PODS #3 arrived, the POD system is pretty ingenious. The truck shows up and a travel lift is used as needed to lift the pod off of the truck, the truck is moved and then pod is lowered. Once free of the pod the lift can walk itself back over to the truck.

We are ordering 16 foot pods so we can fit our 13' 7" foot Sunfish on a dolly inside. 1981 AMF Sunfish MADISON wasted no time claiming her spot.

For this POD we built a 5 x 8 table to stack other bits on, once we get to the new homeport we'll repurpose the table as a craft table. It will be heavy with the 2 x 4 planks on the top, so I built the frame first, hoisted one end up and rolled MADISON underneath, as her dolly wheels were too wide to fit past the legs. 

Next we lowered the frame and added 2 x 4 x 8 pressure treated pine planks to make the table top,

Our Subaru Outback SUPER GUMBY helped us gather the last few planks, we love the versatility of the cargo space.

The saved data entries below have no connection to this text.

/-- **`ord_p (j − 1728) = 2·ord_p c₆` at a prime of good reduction** (globally minimal model).
[cite: SilvermanAEC2009, VII.5 Prop. 5.1(a)] -/
theorem padicValRat_j_sub_eq_of_good (hgood : Good W p) :
    padicValRat p (W.j - 1728) = 2 * padicValInt p (integralModelInt W).c₆ := by
  have hpΔ := not_dvd_disc_of_good W p hgood
  have hΔ0 : (integralModelInt W).Δ ≠ 0 := fun h ↦ hpΔ (h ▸ dvd_zero _)
  rw [j_sub_eq_intModel W]
  by_cases hc : (integralModelInt W).c₆ = 0
  · simp [hc]
  rw [padicValRat.div (pow_ne_zero _ (by exact_mod_cast hc)) (by exact_mod_cast hΔ0),
    padicValRat.pow, padicValRat.of_int, padicValRat.of_int,
    padicValInt.eq_zero_of_not_dvd hpΔ]
  push_cast
  ring

/-- Hence `3 ∣ ord_p j(W)` at a prime of good reduction. [folklore] -/
theorem three_dvd_padicValRat_j_of_good (hgood : Good W p) : (3 : ℤ) ∣ padicValRat p W.j :=
  ⟨_, padicValRat_j_eq_of_good W p hgood⟩

/-- Hence `2 ∣ ord_p (j(W) − 1728)` at a prime of good reduction. [folklore] -/
theorem two_dvd_padicValRat_j_sub_of_good (hgood : Good W p) :
    (2 : ℤ) ∣ padicValRat p (W.j - 1728) :=
  ⟨_, padicValRat_j_sub_eq_of_good W p hgood⟩

omit [W.IsGloballyMinimal] in
/-- **Multiplicative reduction forces `ord_p j < 0`** (`|j|_p > 1`, Silverman *AEC* VII.5
Prop. 5.1 (b); the tree's `one_lt_norm_j_of_hasMultiplicativeReductionAtPrime`).
[cite: SilvermanAEC2009, VII.5 Prop. 5.1(b)] -/
theorem padicValRat_j_neg_of_mult (hmult : Mult W p) : padicValRat p W.j < 0 := by
  have h := one_lt_norm_j_of_hasMultiplicativeReductionAtPrime (W := W) (p := p) hmult
  have hj0 : W.j ≠ 0 := by
    intro h0
    rw [h0, Rat.cast_zero, norm_zero] at h
    exact absurd h (by norm_num)
  rw [Padic.eq_padicNorm, padicNorm.eq_zpow_of_nonzero hj0] at h
  have h' : (1 : ℚ) < (p : ℚ) ^ (-padicValRat p W.j) := by exact_mod_cast h
  have hp1 : (1 : ℚ) < p := by exact_mod_cast hp.out.one_lt
  have := (one_lt_zpow_iff_right₀ hp1).mp h'
  omega

end Valuations

/-- `ord_p (a/b) = ord_p a` for integers `a, b` with `p ∤ b`. [folklore] -/
theorem padicValRat_intCast_div {p : ℕ} [Fact p.Prime] (a b : ℤ) (ha : a ≠ 0) (hb : b ≠ 0)
    (hpb : ¬ ((p : ℤ) ∣ b)) : padicValRat p ((a : ℚ) / (b : ℚ)) = padicValInt p a := by
  rw [padicValRat.div (by exact_mod_cast ha) (by exact_mod_cast hb), padicValRat.of_int,
    padicValRat.of_int, padicValInt.eq_zero_of_not_dvd hpb]
  simp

We needed something to prop up the bow of the dolly, so I made another John Gardner Boat Shop Stool, signal flag Bravo. More info on that in another post

We loaded SCUPPERS also, and left some space above MADISON so she doesn't get damaged, she had a rough ride through the hurricane and deserves a break. Shop Stool BRAVO pressed into service immediately, paint still tacky.

Monday, February 22, 2021

Gardner Boat Shop Bench aka Carpenter's Trestle

 22 Feb 21:

Here's a repost from April 2018. We have been using these trestles for 3 years now and they are very good additions to a boat shop. And to a back porch. Very useful for additional seating too. I have made close to a dozen from lumber that washes up onto the beach, usually 2x6 pressure treated. Read on...

18 Apr 18: 

I started fiddling with building a carpenter's trestle. I had seen a nice looking bench at the John Gardner workshop in Mystic Seaport and came across the term "trestle" while looking for information on tools in the 1918 book Farm Mechanics. Sounded like just the thing I need to steady pieces while I worked on them. We had some hunks of cedar, beams from our covered porch in Texas, that were being used as benches and plant stands, so I decided to use those. They'll get to be benches or plant stand when not being trestles, but now have new legs. Here is my adaptation so far.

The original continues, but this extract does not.